Extracted RNA was analysed using the Agilent 2100 bioanalyzer, assessing quality and concentration of intact RNA to determine suitability for subsequent sequencing. Example high quality outputs for Y1 control (Fig. 1b) and PD (Fig. 1c) samples are shown. Only samples with a concentration in excess of 4.5 ug and RNA integrity number of 7 or higher were selected for CAGE sequencing.

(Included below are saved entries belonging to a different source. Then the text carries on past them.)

/-- **NON-DEGENERATE + PIN + TWISTING on the TIME–HEIGHT STRATUM (TH) ⇒ the germ trichotomy — v4.4: PROVED MODULO `stub_scaledEnergy` + `stub_localTHEmptySFRS`** (S1 ⇒ K-sparse ⇒ source-free datum, `…TwistingTHSparseGerm.stub_twistingTHSparse_of_localEmptyHypSF` p623876 ∘ `localTHEmptyHypSF_of_stubs`).  History (v4–v4.3): proved modulo the non-source-free local statement by
the tree theorem `…LrcModEntireTwistingTHLocalHypGerm.stub_twistingTH_of_localEmptyHyp` (ns-poloidal-K2-p3 g7; v4 used p569136
`…TwistingTHLocal.stub_twistingTH_of_localEmpty` with the sign-free stub): same class hypotheses; on the
nonempty open `W` the profile is non-degenerate, the shear slope is a function of time alone on NO nonempty open subset of `W` (the item's pin),
the twist bracket `{∂₂v₂, v₂}ₕ` is NON-ZERO pointwise on `W`, AND the shear slope IS a function of time and height on `W`.  The reduction:
local analytic slope + pin ⇒ a base point with `∂_zμ ≠ 0` (`…TwistingTHLocalSlope`), a `C³` bump modification of the slope, K2-p2 g4's
`horizFDeriv_weightSource_eq_zero` ⇒ the source is height-only ⇒ the analytic pressure datum `A`, the point data from non-degeneracy —
after RELOCATING to a hyperbolic twisting (TH) window (Theorem A class form + identity theorem, K2-p2 g6 p580224) so that `μ(p₀) < 0`. -/
theorem stub_twistingTH :
    ∀ (C : ℝ) (v : ℝ → EuclideanSpace ℝ (Fin 3) → EuclideanSpace ℝ (Fin 3)),
      Literature.Analysis.FluidPDE.HasTypeITimeDecay C v →
      ContinuousOn (Function.uncurry v) (Set.Iio (0 : ℝ) ×ˢ Set.univ) →
      (∀ s t : ℝ, s < t → t < 0 → ∀ x, v t x =
        Literature.Analysis.UnboundedOperators.heatExtension (v s) (t - s) x -
          Literature.Analysis.FluidPDE.oseenDuhamel 1 s v v t x) →
      (∀ t < 0, Literature.Analysis.FluidPDE.VectorCalculus.IsDivFree (v t)) →
      (∀ s < 0, ∀ y, ⟪Literature.Analysis.FluidPDE.curl (v s) y, EuclideanSpace.single 2 1⟫_ℝ = 0) →
      ∀ W : Set (ℝ × EuclideanSpace ℝ (Fin 3)), IsOpen W → W.Nonempty → W ⊆ Set.Iio (0 : ℝ) ×ˢ Set.univ →
        (∀ z ∈ W, Literature.Analysis.FluidPDE.curl (v z.1) z.2 ≠ 0 ∧
          (fderiv ℝ (v z.1) z.2 (EuclideanSpace.single 0 1) 2 ≠ 0 ∨ fderiv ℝ (v z.1) z.2 (EuclideanSpace.single 1 1) 2 ≠ 0) ∧
          (fderiv ℝ (v z.1) z.2 (EuclideanSpace.single 2 1) 0 ≠ 0 ∨ fderiv ℝ (v z.1) z.2 (EuclideanSpace.single 2 1) 1 ≠ 0)) →
        (∀ m : ℝ → ℝ, ∀ W₁ : Set (ℝ × EuclideanSpace ℝ (Fin 3)), W₁ ⊆ W → IsOpen W₁ → W₁.Nonempty →
          ∃ z ∈ W₁, ∃ b : Fin 3, b ≠ 2 ∧
            fderiv ℝ (v z.1) z.2 (EuclideanSpace.single 2 1) b ≠
              m z.1 * fderiv ℝ (v z.1) z.2 (EuclideanSpace.single b 1) 2) →
        (∀ z ∈ W,
          fderiv ℝ (fun x => fderiv ℝ (v z.1) x (EuclideanSpace.single 2 1) 2) z.2 (EuclideanSpace.single 0 1) *
              fderiv ℝ (v z.1) z.2 (EuclideanSpace.single 1 1) 2 -
            fderiv ℝ (fun x => fderiv ℝ (v z.1) x (EuclideanSpace.single 2 1) 2) z.2 (EuclideanSpace.single 1 1) *
              fderiv ℝ (v z.1) z.2 (EuclideanSpace.single 0 1) 2 ≠ 0) →
        (∃ m : ℝ → ℝ → ℝ, ∀ z ∈ W, ∀ b : Fin 3, b ≠ 2 →
          fderiv ℝ (v z.1) z.2 (EuclideanSpace.single 2 1) b =
            m z.1 (z.2 2) * fderiv ℝ (v z.1) z.2 (EuclideanSpace.single b 1) 2) →
        ∃ s : ℝ, s < 0 ∧ ∃ U : Set (EuclideanSpace ℝ (Fin 3)), IsOpen U ∧ U.Nonempty ∧
          ((∃ e : EuclideanSpace ℝ (Fin 3), e ≠ 0 ∧
              ∀ y ∈ U, fderiv ℝ (Literature.Analysis.FluidPDE.curl (v s)) y e = 0) ∨
           (∃ c : EuclideanSpace ℝ (Fin 3), ∀ y ∈ U,
              Literature.Analysis.FluidPDE.rotGen (Literature.Analysis.FluidPDE.curl (v s) y) =
                fderiv ℝ (Literature.Analysis.FluidPDE.curl (v s)) y (Literature.Analysis.FluidPDE.rotGen (y - c))) ∨
           (∃ w : EuclideanSpace ℝ (Fin 3) → EuclideanSpace ℝ (Fin 3), AnalyticOnNhd ℝ w Set.univ ∧
              ¬ BddAbove (Set.range fun y => ‖w y‖) ∧ ∀ y ∈ U, v s y = w y)) :=
  fun C v hrate hcont hmild hdiv hpol W hW hWne hWs hnd hpin htw hTH => by
    obtain ⟨K, hK0, hK⟩ := stub_scaledEnergy C v hrate hcont hmild hdiv
    exact Summit.NavierStokesRegularity.NavierStokesRegularity.Theorems.PoloidalWindowDoorLrcModEntireTwistingTHSparseGerm.stub_twistingTHSparse_of_localEmptyHypSF
      localTHEmptyHypSF_of_stubs C v hrate hcont hmild hdiv hpol K hK0 (fun t₀ ht₀ a R hR => (hK t₀ ht₀ a R hR).1)
      W hW hWne hWs hnd hpin htw hTH
/-- **Cauchy–Schwarz for the OS form on a reflection-positive class.** On a class `Good` of bounded
measurable functions closed under `X + c • Y` with `0 ≤ osVar Z` for good `Z` (reflection
positivity), `‖osCorr id X Y‖² ≤ osVar X · osVar Y` for good `X, Y`. [cite: GlimmJaffe1987, §6.1] -/
theorem norm_osCorr_id_sq_le (hΘm : Measurable Θ) (hΘ : MeasurePreserving Θ μ μ)
    (hΘΘ : ∀ ω, Θ (Θ ω) = ω) {Good : (Ω → ℂ) → Prop} (hmeas : ∀ X, Good X → Measurable X)
    (hbdd : ∀ X, Good X → ∃ B, ∀ ω, ‖X ω‖ ≤ B)
    (hadd : ∀ X Y (c : ℂ), Good X → Good Y → Good (X + c • Y))
    (hvar : ∀ Z, Good Z → 0 ≤ osVar μ Θ Z) {X Y : Ω → ℂ} (hX : Good X) (hY : Good Y) :
    ‖osCorr μ Θ id X Y‖ ^ 2 ≤ osVar μ Θ X * osVar μ Θ Y := by
  have hXm := hmeas X hX
  have hYm := hmeas Y hY
  set A : ℂ := osCorr μ Θ id X Y with hA
  have hsymm : osCorr μ Θ id Y X = conj A := osCorr_id_conj_symm hΘ hΘΘ hXm hYm
  have hXX : osCorr μ Θ id X X = (osVar μ Θ X : ℂ) := osCorr_id_self_eq_osVar hΘ hΘΘ hXm
  have hYY : osCorr μ Θ id Y Y = (osVar μ Θ Y : ℂ) := osCorr_id_self_eq_osVar hΘ hΘΘ hYm
  -- the quadratic polynomial `t ↦ osVar X + 2 t ‖A‖² + t² ‖A‖² osVar Y` is nonnegative
  have hquad : ∀ t : ℝ, 0 ≤ osVar μ Θ X + 2 * t * ‖A‖ ^ 2 + t ^ 2 * (‖A‖ ^ 2 * osVar μ Θ Y) := by
    intro t
    have h0 := hvar _ (hadd X Y ((t : ℂ) * conj A) hX hY)
    unfold osVar at h0
    rw [osCorr_add_smul hΘm measurable_id hXm (hbdd X hX) hYm (hbdd Y hY), hsymm, hXX, hYY] at h0
    have e : ((osVar μ Θ X : ℂ) + (t : ℂ) * conj A * A + conj ((t : ℂ) * conj A) * conj A +
        conj ((t : ℂ) * conj A) * ((t : ℂ) * conj A) * (osVar μ Θ Y : ℂ)).re =
        osVar μ Θ X + 2 * t * ‖A‖ ^ 2 + t ^ 2 * (‖A‖ ^ 2 * osVar μ Θ Y) := by
      have h1 : conj A * A = ((‖A‖ ^ 2 : ℝ) : ℂ) := by
        rw [Complex.conj_mul', ← Complex.ofReal_pow]
      simp only [map_mul, Complex.conj_ofReal, Complex.conj_conj]
      have h2 : (t : ℂ) * conj A * A = ((t * ‖A‖ ^ 2 : ℝ) : ℂ) := by
        rw [mul_assoc, h1]; push_cast; ring
      have h3 : (t : ℂ) * A * conj A = ((t * ‖A‖ ^ 2 : ℝ) : ℂ) := by
        rw [mul_assoc, mul_comm A, h1]; push_cast; ring
      have h4 : (t : ℂ) * A * ((t : ℂ) * conj A) * (osVar μ Θ Y : ℂ) =
          ((t ^ 2 * (‖A‖ ^ 2 * osVar μ Θ Y) : ℝ) : ℂ) := by
        have : (t : ℂ) * A * ((t : ℂ) * conj A) = (t : ℂ) * (t : ℂ) * (conj A * A) := by ring
        rw [this, h1]; push_cast; ring
      rw [h2, h3, h4]
      simp only [Complex.add_re, Complex.ofReal_re]
      ring
    rw [e] at h0
    exact h0
  -- discriminant argument
  by_cases hA0 : ‖A‖ = 0
  · rw [hA0]; simp only [ne_eq, OfNat.ofNat_ne_zero, not_false_eq_true, zero_pow]
    exact mul_nonneg (hvar X hX) (hvar Y hY)
  have hApos : 0 < ‖A‖ ^ 2 := by positivity
  have hVY : 0 ≤ osVar μ Θ Y := hvar Y hY
  by_cases hVY0 : osVar μ Θ Y = 0
  · -- linear polynomial nonnegative for all t forces ‖A‖ = 0: contradiction
    exfalso
    have h := hquad (-(osVar μ Θ X + 1) / (2 * ‖A‖ ^ 2))
    rw [hVY0, mul_zero, mul_zero, add_zero] at h
    have : 2 * (-(osVar μ Θ X + 1) / (2 * ‖A‖ ^ 2)) * ‖A‖ ^ 2 = -(osVar μ Θ X + 1) := by
      field_simp
    rw [this] at h
    linarith
  have hVYpos : 0 < osVar μ Θ Y := lt_of_le_of_ne hVY (Ne.symm hVY0)
  have h := hquad (-1 / osVar μ Θ Y)
  have e : osVar μ Θ X + 2 * (-1 / osVar μ Θ Y) * ‖A‖ ^ 2 +
      (-1 / osVar μ Θ Y) ^ 2 * (‖A‖ ^ 2 * osVar μ Θ Y) = osVar μ Θ X - ‖A‖ ^ 2 / osVar μ Θ Y := by
    field_simp
    ring
  rw [e] at h
  rw [← sub_nonneg]
  have : osVar μ Θ X * osVar μ Θ Y - ‖A‖ ^ 2 = (osVar μ Θ X - ‖A‖ ^ 2 / osVar μ Θ Y) * osVar μ Θ Y := by
    field_simp
  rw [this]
  exact mul_nonneg h hVY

Read quality and accurate base-calling

FastQC was used to assess the quality of the sequenced reads on a per sample basis, with a focus on the per base sequence quality. FastQC looks at the Phred quality score, calculated by comparing read signals to the probability of accurate base-reading. Phred scores are related to base-calling error probabilities in a logarithmic manner (Q = −10 log10 P), such that scores of 50, 40 and 30 indicate base call accuracies of 99.999%, 99.99% and 99.9% respectively. An example Y1 control sample is shown in Fig. 2a, with an aggregated plot of all Y1 samples generated using MultiQC31 shown in Fig. 2b. Though the Phred scores at the majority of the base positions were high, indicating high accuracy in the assigned base at the given nucleotides, the final base at position 48 had a very low average score of 2. Trimming the reads to exceed a mean Phred score of 30 can be easily carried out (for instance using the FASTQ Quality Trimmer from FASTX32), creating a set of sequences that are of high quality and unambiguous in nature. Trimming in this manner introduces variation in the sequence length, though the majority of reads are over 45 bases in length (Fig. 2c,d) indicating minimal loss from the original 48 base length.

Fig. 2
figure 2

Post-sequencing quality control of FASTQ files using FastQC. (a) Example FastQC plot for a control sample showing a drop in per base quality scores towards the end of the 50 bp read length. (b) Aggregated FastQC plots reveal this is a widespread phenomenon affecting all of the samples. (c) Trimming sequenced reads based on quality score introduces variety in sequence length distribution, though the majority are still greater than 45 bp in length. (d) After trimming, all samples pass the mean quality score test in FastQC.

CAGE quality control

The GLOBINclearTM kit successfully depleted the Y1 samples of haemoglobins, with the remaining globin mRNAs accounting for around 5.1% of the total sequenced tags (Fig. 3a). The proportion of globin tags in the Y2 sequenced samples was higher, averaging 29.1% of total tag counts, indicating the globin depletion was not as efficient (Fig. 3a). Many of these tags cannot be unambiguously aligned to the genome (so-called multimappers), and thus can be easily removed before downstream analyses. In general, we obtained a high rate of CAGE tags mapping unambiguously to the hg38 human genome using STAR, with an average MAPQ10 count of 5.9 million tags across the two sequencing batches (Fig. 3b). Coupled with the depletion of globin RNAs, this indicates a high-quality set of sequencing samples that can be used for blood transcriptomic analysis of early PD. Furthermore, the samples show a high degree of consensus with FANTOM5 promoters, with an average of 77.8% of all tags overlapping promoter regions (Fig. 3c). One important caveat to make note of is that one of the Y1 control samples had a lower sequencing depth, with total MAPQ10 counts of less than 1 million (Fig. 3b). Despite the fact that this sample clusters separately from the remainder of the control samples, it is still highly similar. For instance, the number of detected promoters for this sample is only slightly reduced compared with the overall promoter mapping rate for control samples (75.85% of FANTOM5 promoters versus 79.79 ± 2.8%; Fig. 3c), showing that the majority of promoters expressed in other control samples are also expressed here.

Fig. 3
figure 3

Mapping statistics and quality control of CAGE data. (a) Percentage of all sequenced CAGE tags (including multimapping tags) originating from haemoglobin genes. (b) Number of high quality, unambiguously mapping tags across all the samples. (c) Percentage of the MAPQ10 tags that overlap with the FANTOM533 promoter regions.